In the material below, find the line that contains "the owner's display" and the line that contains "PER LEVEL, the", then write out exactly those two lines and everything between them.
* * * * * * *
/-!
# `BalabanUV.Beta.GAN24.DressedLegUnits` — binder row G-an2-4 / (CONV-C), the row OWNER's CONTACT-TERM ROUTE to the LEFT END's S-slot letters
# (`gan24-p1` gen 17, `CT-ROUTE-v1.md` §3; INTERFACE REQUEST G-an2-4 (B), `HOME/INBOX.md` l.6516): LEMMA **CT-2 — THE ACCUMULATED INTER-BLOCK GAUGE
# `Ψ` OF THE DRESSED COMPOSITE LEGS IS BOUNDED IN UNITS**, PER LEVEL AND SUMMED, UNIFORMLY IN THE PAIR OF LEVELS (`d = 3`, `Lc ≥ 2`); the owner's
# display `T^E = T^B + dz λ` with **`|λ| ≤ K·(Lc^{4(k+1)})⁻¹·sup|b|`** («`|λ| ≤ C·N·σ_f`»), and **THE DRESSED COMPOSITE LEGS `T^E_{m→m+k+1}` BOUNDED IN UNITS**

NOT IN PRINT; OUR BOOKKEEPING (G-an2-4 formalisation swarm, leaf prover `b2b-balaban-gan24-formalise-leaf-01`, gen 57; file B of the CT-2 triple
A `UndressedResponseUnits` → B → C `DressedLegEnvelope`; the refuter's price `PRICING-GAN24.md` v3.8 §1: «CT-2 S–M (per level; bookkeeping over two
tree inputs + `Psi_apply`)», residual (r-ii) «CT-2 must be stated PER LEVEL»).  HONEST FRAMING (cell contract, verbatim): «discharging `BetaPertH` makes
Bałaban's UV stability UNCONDITIONAL — a real constructive-QFT result; it is NOT the continuum limit and NOT the Clay problem.»  HONEST DEPENDENCY
(verbatim): «continuum YM on T⁴ ⇐ BetaPertH ∧ nine spine estimates (0/9 proved); BetaPertH ⇐ (D1) ∧ (D4) ∧ CAP+tail; G-an2-4 gates asym, D1 and NE2/3/4.»

## The two tree inputs (BY NAME, nothing restated)
* leaf-03-g41's DECOMPOSITION `RespStepBmDecompPsi.legAct_legChain_respStepBm`: `legAct (legChain D m k) b = Π^ρ_bm (legAct (respStep (Lc^m)
  (Lc^(m+k+1))) b) + dz (Psi ρ Lc m k b)`, with the accumulated gauge DISPLAYED (`Psi_apply`):
  `Psi ρ Lc m k b x = − Σ_{i<k} ((Lc^{(d+1)(i+1)})⁻¹) · bmGaugeAt ρ (legAct (respStep (Lc^(m+i+1)) (Lc^(m+k+1))) b) Lc (blk (Lc^(i+1)) x)`;
* file A's `UndressedResponseUnits.exists_abs_legAct_respStep_le` (leaf-12-g20's one-shot letter `RespStepDecay.exists_respStep_decay_and_grad` summed
  against bounded data): `|legAct (respStep (Lc^m) (Lc^(m+k+1))) b κ u| ≤ K·(Lc^{5(k+1)})⁻¹·sup|b|` for ALL `m k`.

## Contents ([folklore] triangle inequalities; 0 `def`, 0 `def … : Prop`, 0 cited facts, 0 sorry)
* §1 (generic `d`) SUP FORMS: **`abs_treeGaugeAt_le_of_sup`** ∕ **`abs_bmGaugeAt_le_of_sup`** (`|bmGaugeAt ρ A N p| ≤ 2(d+1)N·sup|A|`, the sup twin of
  leaf-03's `abs_bmGaugeAt_le_blockMass`), `abs_dz_le_two_mul`, **`abs_axProjBmAt_le_of_sup`** (`|Π^ρ_bm A| ≤ (1 + 4(d+1)N)·sup|A|`),
  `geom_sum_le_of_two_le`; **`legAct_legChain_eq_add_dz`** — the owner's display `T^E = T^B + dz λ`, `λ := Psi ρ Lc m k b − bmGaugeAt ρ (T^B b) Lc`.
* §2 (`d = 3`, `[NeZero Lc]`; `2 ≤ Lc` where the geometric series is summed) THE UNIFORM LAWS, constants OUTSIDE every `∀`:
  `exists_abs_bmGaugeAt_respStep_le` (one-level rooted gauge of `T^B`: `≤ K·Lc·(Lc^{5(j+1)})⁻¹·sup|b|`), **`exists_abs_PsiTerm_le`** (CT-2 PER LEVEL, the
  refuter's (r-ii): the `i`-th term of `Ψ_{m,k}`, source `(m+i+1)+j+1`, `≤ K·(Lc^{4(i+1)})⁻¹·(Lc·(Lc^{5(j+1)})⁻¹)·sup|b|` — transport factor × gauge
  amplitude), **`exists_abs_Psi_le`** (CT-2 SUMMED: `|Psi ρ Lc m k b x| ≤ K·(Lc^{4(k+1)})⁻¹·sup|b|`, ALL `m k` — the terms grow geometrically towards
  the source, ratio `Lc`, the COARSEST intermediate level dominates, `Σ_{i<k} Lc^i ≤ 2·Lc^k∕Lc`), `exists_abs_dz_Psi_le`, **`exists_abs_gauge_le`**
  (THE OWNER's «`|λ| ≤ C·N·σ_f`»: `N = Lc^(k+1)`, `σ_f ~ (Lc^{5(k+1)})⁻¹·sup|b|` the size of `T^B`), **`exists_abs_legAct_legChain_le`** (THE DRESSED
  COMPOSITE LEGS `T^E` IN UNITS: `≤ K·(Lc^{4(k+1)})⁻¹·sup|b|`, ALL `m k`, summable bounded data — one power of `L` above `T^B`: the inter-block gauge
  sawtooth, the owner's numerics «`max|dλ|∕max|T^B| × Lc` per level»).
HONEST: `U = 1`, `d = 3`, in-block roots, constants existential (functions of `Lc` and of the (N1) letter's `κ₀, C`); zeroth order for the DRESSED
legs (their unit gradient is dominated by the face jumps of the gauge sawtooth — no `1∕L` gain; CT-3 moves the derivative onto the UNDRESSED legs,
whose gradient letter file A supplies); discharges NO binder of (CONV-C) (`hSrow` ∕ `hSdev` untouched), 0 wall binders; NOT CT-3 ∕ CT-4; NEVER
«G-an2-4 closed»; NOT D1, NOT BetaPertH, NOT continuum, NOT Clay.
-/

noncomputable section

open Finset
open scoped BigOperators
open Literature.MathematicalPhysics.QuantumFieldTheory
open Literature.MathematicalPhysics.QuantumFieldTheory.LatticeForm (quo)
open Literature.MathematicalPhysics.QuantumFieldTheory.Balaban1983to89
open Literature.MathematicalPhysics.QuantumFieldTheory.Balaban1983to89.Beta
open B12Sec2to5 (l1)
open B4ContourShift (supNorm)
open ExpKernelCalculus (Zl Zl_nonneg l1_sub_symm)
open AffineAveraging (Form0 Form1 Site box toSite unitVec dz)
open AveragingContours (blk axial grad_eq_dz)
open AveragingContoursRooted (treeGaugeAt)
open BalabanCompositeJets (respStep)
open Summit.QuantumFields.BalabanUV.Beta.AxialProjectorBlockMean (blockMeanAt bmGaugeAt axProjBmAt)
open Summit.QuantumFields.BalabanUV.Beta.AxialDressingRooted (mem_axial_hull axial_length_le_of_root)
open Summit.QuantumFields.BalabanUV.Beta.GAN24.Push4Iter (LegFam legChain)
open Summit.QuantumFields.BalabanUV.Beta.GAN24.RespStepBmDecompLegs (legAct legAct_apply)
open Summit.QuantumFields.BalabanUV.Beta.GAN24.RespStepBmDecompExact (abs_list_sum_le abs_blockMeanAt_le respStepBmSeq)
open Summit.QuantumFields.BalabanUV.Beta.GAN24.RespStepBmDecompPsi (Psi Psi_apply legAct_legChain_respStepBm)
open Summit.QuantumFields.BalabanUV.Beta.GAN24.UndressedResponseUnits (exists_abs_legAct_respStep_le)

namespace Summit.QuantumFields.BalabanUV.Beta.GAN24.DressedLegUnits

variable {d : ℕ}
* * * * * * *
▶ _Your response_:
  `geom_sum_le_of_two_le`; **`legAct_legChain_eq_add_dz`** — the owner's display `T^E = T^B + dz λ`, `λ := Psi ρ Lc m k b − bmGaugeAt ρ (T^B b) Lc`.
* §2 (`d = 3`, `[NeZero Lc]`; `2 ≤ Lc` where the geometric series is summed) THE UNIFORM LAWS, constants OUTSIDE every `∀`:
  `exists_abs_bmGaugeAt_respStep_le` (one-level rooted gauge of `T^B`: `≤ K·Lc·(Lc^{5(j+1)})⁻¹·sup|b|`), **`exists_abs_PsiTerm_le`** (CT-2 PER LEVEL, the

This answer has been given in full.